14. zik ◴[05 Nov 14 07:56 UTC] No.8560897{4}[source]▶

>>8560875 #

Yes, I also wrote my own C interpreter and the parser was a lot more than a day's work.

15. verytrivial ◴[05 Nov 14 08:34 UTC] No.8560966[source]▶

>>8559058 #

Indeed. The lack of a case statement in the run loop is a bit of a giveaway. Excellent work nonetheless.

16. vidarh ◴[05 Nov 14 09:36 UTC] No.8561086{10}[source]▶

>>8560693 #

While I have a strong dislike for lex/yacc and descendants, the "hooks" you need for C are trivial. As far as I remember the only thing you need is an ability for the lexer to check whether or not a given identifier is a variable or type.

Even that is only needed if you want to report more specific information up to the parser. E.g. Clang doesn't. In Clang it is instead the parser that looks up the information in order to figure out what type of identifier it has received.

replies(2): >>8561477 #>>8563641 #

17. vidarh ◴[05 Nov 14 09:46 UTC] No.8561106{4}[source]▶

>>8560875 #

That first link is almost all about language semantics, not parsing issues.

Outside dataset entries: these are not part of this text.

/-- **Stub B — `SeedTransfer`** (size L; the seam between the crux's hypothesis and the heated
pair; NO transport in `T`). If `pinnedChain ω₂ lam β γ` has ANY Abelian Green–Kubo witness at
`T₁` (arbitrary DLR state `μ₁`, arbitrary `μ₁`-preserving dynamics `D₁` — verbatim the crux's
`W T₁`), then the PHYSICAL heated pair at `T₁` — the BM flow (`D.carrier = bmGood`) with any
admissible shift-invariant Gibbs state `μ` at `T₁` — is itself a witness: `T₁⁻²A_{D,μ}(ν) → κ₁`
for some `κ₁ > 0` (not claimed equal to the witness's `κ`). Intended proof: a DLR state carrying
an invariant dynamics with summable current correlations and a FINITE Abel limit is the
shift-invariant superstable state (exotic = boundary-condition-at-infinity states add
non-decaying, Drude-type terms to `C`, as the harmonic shifts `φ ↦ φ + h`, `(ω₂+2)h = h₊ + h₋`,
do: there `Σ_x λ^x K_t(x) = T cos(ω(i log λ)t) ≡ T`), and two `μ`-preserving solution flows agree
`μ`-a.e. with the BM flow on `𝒳₀` (uniqueness clause of Thm 2.1); then `C_{D₁,μ₁} = C_{D,μ}`.
Why it might fail: an exotic (non-translation-invariant / non-tempered) DLR state of the pinned
chain carrying a conducting invariant dynamics with a DIFFERENT low-frequency current spectrum
than the physical state — DLR uniqueness without temperedness is false already for the harmonic
chain (Georgii2011 Ch. 13), so the proof must go through the witness property, not bare DLR
uniqueness. Honours Disproof §2b–c (Gibbs clause and `0 < κ` kept on both sides; junk dynamics
give no witness) and §1 (`∀T₀ ≡ ∃T₀`: used once, at `T₁ = T₀/2`).
Sources: Georgii2011 Ch. 10–11, 13; LanfordLebowitzLieb1977 Thm 3–4; ButtaMarchioro2016 Thm 2.1;
BonettoLebowitzReyBellet2000 §7. -/
theorem stub_seedTransfer :
    ∀ ω₂ lam β γ : ℝ, 0 < ω₂ → 0 < lam → 0 < β → 0 < γ → ∀ T₁ : ℝ, 0 < T₁ →
      (∃ (μ₁ : Measure ChainConfig) (D₁ : InfiniteChainDynamics (pinnedChain ω₂ lam β γ)) (κ : ℝ),
        (pinnedChain ω₂ lam β γ).IsChainGibbsMeasure T₁ μ₁ ∧ D₁.PreservesMeasure μ₁ ∧
          (∀ t : ℝ, D₁.HasAbsConvergentCorrelation μ₁ t) ∧ 0 < κ ∧
          Tendsto (fun ν : ℝ => (T₁ ^ 2)⁻¹ * ∫ t in Ioi (0 : ℝ), Real.exp (-(ν * t)) * D₁.currentCorrelation μ₁ t)
            (𝓝[>] (0 : ℝ)) (𝓝 κ)) →
      ∀ (D : InfiniteChainDynamics (pinnedChain ω₂ lam β γ)) (μ : Measure ChainConfig),
        D.carrier = (pinnedChain ω₂ lam β γ).bmGood →
        ((pinnedChain ω₂ lam β γ).IsChainGibbsMeasure T₁ μ ∧ IsShiftInvariant μ ∧ D.PreservesMeasure μ ∧
          (∀ t : ℝ, D.HasAbsConvergentCorrelation μ t) ∧ Continuous (D.currentCorrelation μ) ∧
          ∀ t : ℝ, |D.currentCorrelation μ t| ≤ D.currentCorrelation μ 0) →
        ∃ κ₁ : ℝ, 0 < κ₁ ∧
          Tendsto (fun ν : ℝ => (T₁ ^ 2)⁻¹ * ∫ t in Ioi (0 : ℝ), Real.exp (-(ν * t)) * D.currentCorrelation μ t)
            (𝓝[>] (0 : ℝ)) (𝓝 κ₁) := by
  sorry

/-- **Stub K1 — `BoundedThermalExponent`** (THE HARDEST STUB; the card's rank-2 crux K1 in
integrated form). For the BM flow `D` and admissible heated states `μ` at `T`, `μ'` at `T'`
(both `> 0`): `∃ m > 0, ∀ ν ∈ (0,1], m · A_{T'}(ν) ≤ A_T(ν)`, `A_T(ν) = ∫₀^∞ e^{-νt} C_T(t) dt` —
the constant is UNIFORM IN `ν` (that is the whole content); by the symmetry `T ↔ T'` the bound is
two-sided. It is the integral of the thermal-exponent bound `|T ∂_T log A_T(ν)| ≤ a` on
`[T ∧ T', T ∨ T']` (Gronwall in `log T`, `m = (T∨T'/T∧T')^{-a}`), where
`T² ∂_T A_T(ν) = Σ_x Cov_T(h_x ; j₀ R_ν)`, `R_ν = Σ_y ∫₀^∞ e^{-νt} j_y∘φ_t dt` (static energy
insertion under ONE flow: DLR equations of `chainSpecification` + dominated differentiation), and
by `Θ`-parity (`J` odd, `H` even, `Cov_T(H, Q_ν) = 0`) `x = κ₃(H, Q_ν, Q_ν)/(T⟨Q_ν²⟩)` is an
intensive THIRD-CUMULANT ratio — the lead's `--supports` lemmas live there. RELATIVE and
SIGN-FREE: presupposes neither finiteness nor positivity of any Abel limit (harmonic check
`A_T = cT²/ν`: `x ≡ 2`, K1 true, `W` false everywhere — Disproof §2c `not_tendsto_of_drude_floor`);
anchors: `x → 0` at the kinetic corner (`πg_T(0) ∝ lam⁻²`), `x → 9/4` at the scale-free quartic
end of every ray, `x_stat ∈ [2, 5/2]`. RAY FORM for numerics (Disproof §5 / tree
`abelFunctional_smul`): `x(T,ν) = 2 + c∂_c log A_1(ν; lam c, β c)|_{c=T}`.
Why it might fail: a genuine transport singularity at an interior `T*` — `κ_A` not log-Lipschitz
(hidden odd conserved charge ⇒ `A_{T*} ≍ d/ν`, Mazur; Klages-type fractal parameter dependence,
known only for parameters in the DYNAMICS, doi:10.1103/physreve.59.5361, arXiv:0801.2413) — or
`ν`-NON-uniformity: `P_ν = (ν/2)(Q₊² + Q₋²)` has support `∼ v/ν`, so the energy shift is naively
`O(1/ν)` and K1 asserts its cancellation to `O(1)`; on rays with `β ≪ lam` the De Roeck–Huveneers
window makes `x` large of both signs (finite) — hence no signed variant is claimed
(barrier `AnticontinuumLocalizationNarrow`: it bites quantitatively, the bet is log-Lipschitz).
Sources: card heated-measure-thermal-exponent; AokiLukkarinenSpohn2006 §3, §5; LiLi2007
(arXiv:cond-mat/0703567) p.4; KomorowskiLandimOlla2012 Ch. 4 (doi:10.1007/978-3-642-29880-6_4);
BonettoLebowitzReyBellet2000 §6.3 (35); DeRoeckHuveneers2015; Mazur1969. -/
theorem stub_boundedThermalExponent :
    ∀ ω₂ lam β γ : ℝ, 0 < ω₂ → 0 < lam → 0 < β → 0 < γ →
      ∀ (D : InfiniteChainDynamics (pinnedChain ω₂ lam β γ)), D.carrier = (pinnedChain ω₂ lam β γ).bmGood →
      ∀ T T' : ℝ, 0 < T → 0 < T' → ∀ μ μ' : Measure ChainConfig,
        ((pinnedChain ω₂ lam β γ).IsChainGibbsMeasure T μ ∧ IsShiftInvariant μ ∧ D.PreservesMeasure μ ∧
          (∀ t : ℝ, D.HasAbsConvergentCorrelation μ t) ∧ Continuous (D.currentCorrelation μ) ∧
          ∀ t : ℝ, |D.currentCorrelation μ t| ≤ D.currentCorrelation μ 0) →
        ((pinnedChain ω₂ lam β γ).IsChainGibbsMeasure T' μ' ∧ IsShiftInvariant μ' ∧ D.PreservesMeasure μ' ∧
          (∀ t : ℝ, D.HasAbsConvergentCorrelation μ' t) ∧ Continuous (D.currentCorrelation μ') ∧
          ∀ t : ℝ, |D.currentCorrelation μ' t| ≤ D.currentCorrelation μ' 0) →
        ∃ m : ℝ, 0 < m ∧ ∀ ν : ℝ, ν ∈ Ioc (0 : ℝ) 1 →
          m * (∫ t in Ioi (0 : ℝ), Real.exp (-(ν * t)) * D.currentCorrelation μ' t) ≤
            ∫ t in Ioi (0 : ℝ), Real.exp (-(ν * t)) * D.currentCorrelation μ t := by
  sorry

/-- **Stub K2′ — `ThermalExponentConverges`** (existence transport; replaces the card's K2 per
triage r1-1/2/3). For the BM flow `D` and admissible heated states `μ` at `T`, `μ'` at `T'`: the
ratio `A_T(ν)/A_{T'}(ν)` converges to a real limit as `ν ↓ 0`. Integrated form of "the thermal
exponent `x(·, ν)` converges as `ν ↓ 0` in `L¹(dS/S)` on `[T∧T', T∨T']`" (e.g. locally uniformly,
the card's K2′), since `log(A_T(ν)/A_{T'}(ν)) = ∫_{T'}^{T} x(S,ν) dS/S`; spectrally: the Poisson
smoothings at `0` of the current spectral measures `σ_T`, `σ_{T'}` are asymptotically
PROPORTIONAL — a statement about the `T`-dependence of the low-frequency LINESHAPE only. RELATIVE:
true at the harmonic point (ratio `(T/T')²`) where no Abel limit exists at any `T`; it is what
transports EXISTENCE of `lim_ν A_T(ν)` from the seed `T₁` to `T` (bounds cannot:
`Triage.two_sided_bounds_no_limit`, `Tight35.thermalExponent_tightness`, Disproof §6
`abelLimit_not_weakly_closed`). Alternative discharge: relative all-orders (Gevrey-1) bounds on
`∂ᵏ_{1/T} log A_T(ν)` uniform in `ν` + `RealVitaliPropagation` (card temperature-blind-vitali-hurwitz;
the panel's merge proposal) give convergence of `A_T(ν)` itself on compacts, hence of the ratio.
Why it might fail: persistent `log(1/ν)`-scale oscillation of the running conductivity whose PHASE
depends on `T` (a `T`-dependent version of the density `2 + sin log(1/|ω|)` near `0`): no example
or mechanism is known for a translation-invariant non-integrable chain (for reversible stochastic
perturbations the limit exists by monotonicity — here nothing is monotone); Loomis 1943 /
Karamata–Stieltjes index ½ is the exact equivalence with the symmetric derivative of `σ_T` at `0`.
Sources: card heated-measure-thermal-exponent (K2/K2′); TRIAGE-r1-1/2/3; KomorowskiLandimOlla2012
Ch. 4; BonettoLebowitzReyBellet2000 §6.3. -/
theorem stub_thermalExponentConverges :
    ∀ ω₂ lam β γ : ℝ, 0 < ω₂ → 0 < lam → 0 < β → 0 < γ →
      ∀ (D : InfiniteChainDynamics (pinnedChain ω₂ lam β γ)), D.carrier = (pinnedChain ω₂ lam β γ).bmGood →
      ∀ T T' : ℝ, 0 < T → 0 < T' → ∀ μ μ' : Measure ChainConfig,
        ((pinnedChain ω₂ lam β γ).IsChainGibbsMeasure T μ ∧ IsShiftInvariant μ ∧ D.PreservesMeasure μ ∧
          (∀ t : ℝ, D.HasAbsConvergentCorrelation μ t) ∧ Continuous (D.currentCorrelation μ) ∧
          ∀ t : ℝ, |D.currentCorrelation μ t| ≤ D.currentCorrelation μ 0) →
        ((pinnedChain ω₂ lam β γ).IsChainGibbsMeasure T' μ' ∧ IsShiftInvariant μ' ∧ D.PreservesMeasure μ' ∧
          (∀ t : ℝ, D.HasAbsConvergentCorrelation μ' t) ∧ Continuous (D.currentCorrelation μ') ∧
          ∀ t : ℝ, |D.currentCorrelation μ' t| ≤ D.currentCorrelation μ' 0) →
        ∃ r : ℝ, Tendsto (fun ν : ℝ =>
            (∫ t in Ioi (0 : ℝ), Real.exp (-(ν * t)) * D.currentCorrelation μ t) /
              ∫ t in Ioi (0 : ℝ), Real.exp (-(ν * t)) * D.currentCorrelation μ' t)
          (𝓝[>] (0 : ℝ)) (𝓝 r) := by
  sorry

As for your example, I'll be solomonic and say that you and Joe are right, of sorts (though I do think it'd be more than an afternoon).

It's certainly far more than a days work if you handwrite a lexer and parser that does the amount of additional work that yours do (AST construction; a lot of error reporting and sanity checking). But you can get very far with C very quickly if you use parser generation tools and have prior experience writing compilers and your goal is "just" to get something to parse it as quickly as possible - it's a tiny language.

Of course, in practice most real compilers don't use these parser-generation tools exactly because things like proper error reporting etc. is far harder, and a simple recursive descent parser is so much easier to work with.

18. JoeAltmaier ◴[05 Nov 14 12:30 UTC] No.8561477{11}[source]▶

>>8561086 #

Right but by then the rule matching has been done - now you're writing code to distinguish rules instead of code to handle rules.

The advantage of a parser tool is, it makes the language constructs explicit in the code - here be assignment, here be for() etc. That has some value.

19. JoeAltmaier ◴[05 Nov 14 19:15 UTC] No.8563641{11}[source]▶

>>8561086 #

And what are the alternatives? I've always wanted a parser object (in C++ anyway) that I can add constructions to, feed it scanner output and have it build a symbol table and semantic tree. Does such a thing exist?